Сама же техника и ее инструменты (орудия труда) становятся или уже стали нашим миром, средой, данностью. И мы уже иначе мыслим жизнь: «Техника окружает нас как сплошной кокон без просветов, делающий природу (по нашей первой непосредственной оценке) совершенно бесполезной, покорной, вторичной, малозначительной. Что имеет значение – так это техника. Природа оказалась демонтирована, дезинтегрирована науками и техникой: техника составила целостную среду обитания, внутри которой человек живет, чувствует, мыслит, приобретает опыт… Именно техника есть теперь “данность” без всяких определений: тут нет надобности ни в смысле, ни в ценности, она навязывает себя просто тем, что существует»280.
Словно уже не Бог наделяет человека идеями, творческими способностями, вдохновеньем – техника взяла на себя эти функции, техника становится Богом, как бы страшно это ни звучало.
Ж. Эллюль говорит о технике как о факторе порабощения человека.
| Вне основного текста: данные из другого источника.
/-- **ANY TWO VERTICES OF THE UNRAMIFIED `U(3)` TREE LIE IN ONE TRANSLATE OF THE STANDARD APARTMENT**: `x = u·A i`, `z = u·A k` with `u ∈ U(σ, J₀)` and `i ≤ k`.
[cite: BruhatTits1972, (7.4.18), §10] [cite: Serre1980Trees, I.2.2, II.1.1] -/
theorem exists_latticeGraphIso_apartmentEnum_pair (x z : {M : Submodule 𝒪[K] (Fin 3 → K) // IsVertex σ ϖ ((StdForm.antidiagonal 3).over K) M}) :
    ∃ u : unitaryGroupOfForm σ ((StdForm.antidiagonal 3).over K), ∃ i k : ℤ, i ≤ k ∧
      x = latticeGraphIso σ ϖ ((StdForm.antidiagonal 3).over K) u (A i) ∧ z = latticeGraphIso σ ϖ ((StdForm.antidiagonal 3).over K) u (A k) := by
  have hT := isTree_latticeGraph_three_of_unramified hd
  obtain ⟨d, hxd⟩ := x.2
  rcases type_eq_zero_or_two_of_isVertexLattice_three hd.vσ hd.vϖ v_det_antidiagonal_three hxd with rfl | rfl
  · obtain ⟨u, k, hk, hxu, hzu⟩ := exists_latticeGraphIso_apartmentEnum_of_isSelfDualLattice hd A hA0 hA1 hxd z
    exact ⟨u, 0, k, hk, hxu, hzu⟩
  · -- push the type-two `x` to an outward self-dual neighbour `c` (away from `z`), place `(c, z)`, and read `x ∈ [c, z]` off the apartment
    obtain ⟨v, hxv⟩ := exists_eq_latticeGraphIso_apartmentEnum_neg_one hd A hA1 hxd
    have hadj : ∀ j : ℤ, (latticeGraph σ ϖ ((StdForm.antidiagonal 3).over K)).Adj (latticeGraphIso σ ϖ ((StdForm.antidiagonal 3).over K) v (A j))
        (latticeGraphIso σ ϖ ((StdForm.antidiagonal 3).over K) v (A (j + 1))) :=
      fun j => ((latticeGraphIso σ ϖ ((StdForm.antidiagonal 3).over K) v).map_adj_iff).2 (latticeGraph_adj_apartmentEnum_succ hd A hA0 hA1 j)
    have h₀ : (latticeGraph σ ϖ ((StdForm.antidiagonal 3).over K)).Adj x (latticeGraphIso σ ϖ ((StdForm.antidiagonal 3).over K) v (A 0)) := by
      rw [hxv]; have := hadj (-1); rwa [show (-1 + 1 : ℤ) = 0 by ring] at this
    have h₁ : (latticeGraph σ ϖ ((StdForm.antidiagonal 3).over K)).Adj x (latticeGraphIso σ ϖ ((StdForm.antidiagonal 3).over K) v (A (-2))) := by
      rw [hxv]; have := hadj (-2); rw [show (-2 + 1 : ℤ) = -1 by ring] at this; exact this.symm
    have hne : latticeGraphIso σ ϖ ((StdForm.antidiagonal 3).over K) v (A 0) ≠ latticeGraphIso σ ϖ ((StdForm.antidiagonal 3).over K) v (A (-2)) := by
      intro h
      have := apartmentEnum_injective hd A hA0 hA1 ((latticeGraphIso σ ϖ ((StdForm.antidiagonal 3).over K) v).injective h)
      omega
    have hsd : ∀ b : ℤ, IsSelfDualLattice σ ϖ ((StdForm.antidiagonal 3).over K) (latticeGraphIso σ ϖ ((StdForm.antidiagonal 3).over K) v (A (2 * b))).1 := by
      intro b
      change IsVertexLattice σ ϖ ((StdForm.antidiagonal 3).over K) 0 (mapGL _ (A (2 * b)).1)
      rw [isVertexLattice_mapGL_iff, hA0]
      exact isSelfDualLattice_latt_diagonal_zpow hd.σσ hd.σϖ (v_le_one_of_v_eq_exp_neg_one hd.vϖ) (uniformizer_ne_zero hd.vϖ) b
    have key : ∀ c : {M : Submodule 𝒪[K] (Fin 3 → K) // IsVertex σ ϖ ((StdForm.antidiagonal 3).over K) M},
        IsSelfDualLattice σ ϖ ((StdForm.antidiagonal 3).over K) c.1 → (latticeGraph σ ϖ ((StdForm.antidiagonal 3).over K)).Adj x c →
        (latticeGraph σ ϖ ((StdForm.antidiagonal 3).over K)).dist z c = (latticeGraph σ ϖ ((StdForm.antidiagonal 3).over K)).dist z x + 1 →
        ∃ u : unitaryGroupOfForm σ ((StdForm.antidiagonal 3).over K), ∃ i k : ℤ, i ≤ k ∧
          x = latticeGraphIso σ ϖ ((StdForm.antidiagonal 3).over K) u (A i) ∧ z = latticeGraphIso σ ϖ ((StdForm.antidiagonal 3).over K) u (A k) := by
      intro c hc hxc hdc
      obtain ⟨u, k, hk, hcu, hzu⟩ := exists_latticeGraphIso_apartmentEnum_of_isSelfDualLattice hd A hA0 hA1 hc z
      have hcx1 : (latticeGraph σ ϖ ((StdForm.antidiagonal 3).over K)).dist c x = 1 := SimpleGraph.dist_eq_one_iff_adj.2 hxc.symm
      have hbetween : (latticeGraph σ ϖ ((StdForm.antidiagonal 3).over K)).dist c x + (latticeGraph σ ϖ ((StdForm.antidiagonal 3).over K)).dist x z =
          (latticeGraph σ ϖ ((StdForm.antidiagonal 3).over K)).dist c z := by
        rw [hcx1, SimpleGraph.dist_comm (u := c) (v := z), hdc, SimpleGraph.dist_comm (u := z) (v := x), add_comm]
      rw [hcu, hzu] at hbetween
      obtain ⟨j, hj0, hjk, hxj⟩ := exists_eq_latticeGraphIso_apartmentEnum_of_dist_add_dist_eq hd A hA0 hA1 u hk hbetween
      exact ⟨u, j, k, hjk, hxj, hzu⟩
    rcases SequencePath.exists_dist_eq_succ_of_adj_of_adj hT z h₀ h₁ hne with h | h
    · exact key _ (by simpa using hsd 0) h₀ h
    · exact key _ (by simpa using hsd (-1)) h₁ h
Втянутый в круговорот жизнетехнической реальности, попавший в плен техники, порабощенный техникой, человек ждет освобождения опять же от техники, хотя и в новом воплощении, но не утратившей своей сущности.
Человечеству нечего ждать от этого преображения техники: «Вплоть до 1970-х годов техника была монолитной силой, ориентированной лишь в одном направлении. Она была действительно системой и имела только одну мыслимую цель – рост во всех направлениях, развертывание мощностей, производства и т. д., хотя некоторые наблюдатели начинали уже ставить под сомнение этот рост. Сегодня автоматизация и информатизация способны мало-помалу сменить ориентацию техники. Сама по себе техническая мутация, информатизация техники, не вызовет никакого изменения в положении пролетариата, неимущих масс, не принесет никакого освобождения человека, если не будет решимости, сознательного выбора, воли, способной использовать технику в этом направлении. Назовем ее политической волей. Беда в том, что политика, какою мы ее видим сегодня, совершенно не в состоянии справиться с техникой и сама ею полностью детерминирована»281.
Техника создает новый мир, новую среду обитания, овладевает творческими возможностями человека. И человек покоряется этому технизированному миру, становится его рабом. Он уже ничего не может изменить, опираясь на знания и опыт прошлого и настоящего: все это сформировано техникой и не может быть направлено против нее.
Освобождение человечества от технического рабства возможно, согласно Эллюлю, лишь при условии революции. Философ даже намечает план кардинальных изменений, среди которых
Эллюль считает, что «прогресс измеряется отныне не возрастанием числа произведенных ценностей, а количеством сэкономленного человеческого времени. Отныне необходимо не рассчитываться за труд заработной платой, а равномерно распределять между всеми членами общества (независимо от того, работают они или нет) ежегодный национальный продукт – богатство, производимое за год автоматизированными и информатизированными заводами»283.
Эти идеи входят в число основных постулатов политико-технической революции, способной освободить человека от власти техники и труда как средства порабощения.
Эллюль уточняет, что освобождение от рабства в техническом мире неизбежно предполагает постановку и попытку решения вопросов о смысле жизни и новой культуре, о такой системе организации, которая не была бы ни принудительной, ни анархической, открывая поле для нового размаха творческих способностей284.
Рассуждения Эллюля созвучны высказываниям американского социолога Уильяма Самнера (1840–1910), представителя социалдарвинизма. Самнер выступал как оппонент социалистов, а Эллюль ратует за социалистические трансформации. Полемизируя с социалистами, Самнер утверждает, что неравенство является естественным условием развития общества и в принципе неискоренимо: «Нужно понять, что мы не имеем других альтернатив, кроме как: свобода, неравенство, выживание сильнейших и несвобода, равенство, выживание самых слабых. Первая ведет к развитию общества, последняя – к его кризису»285.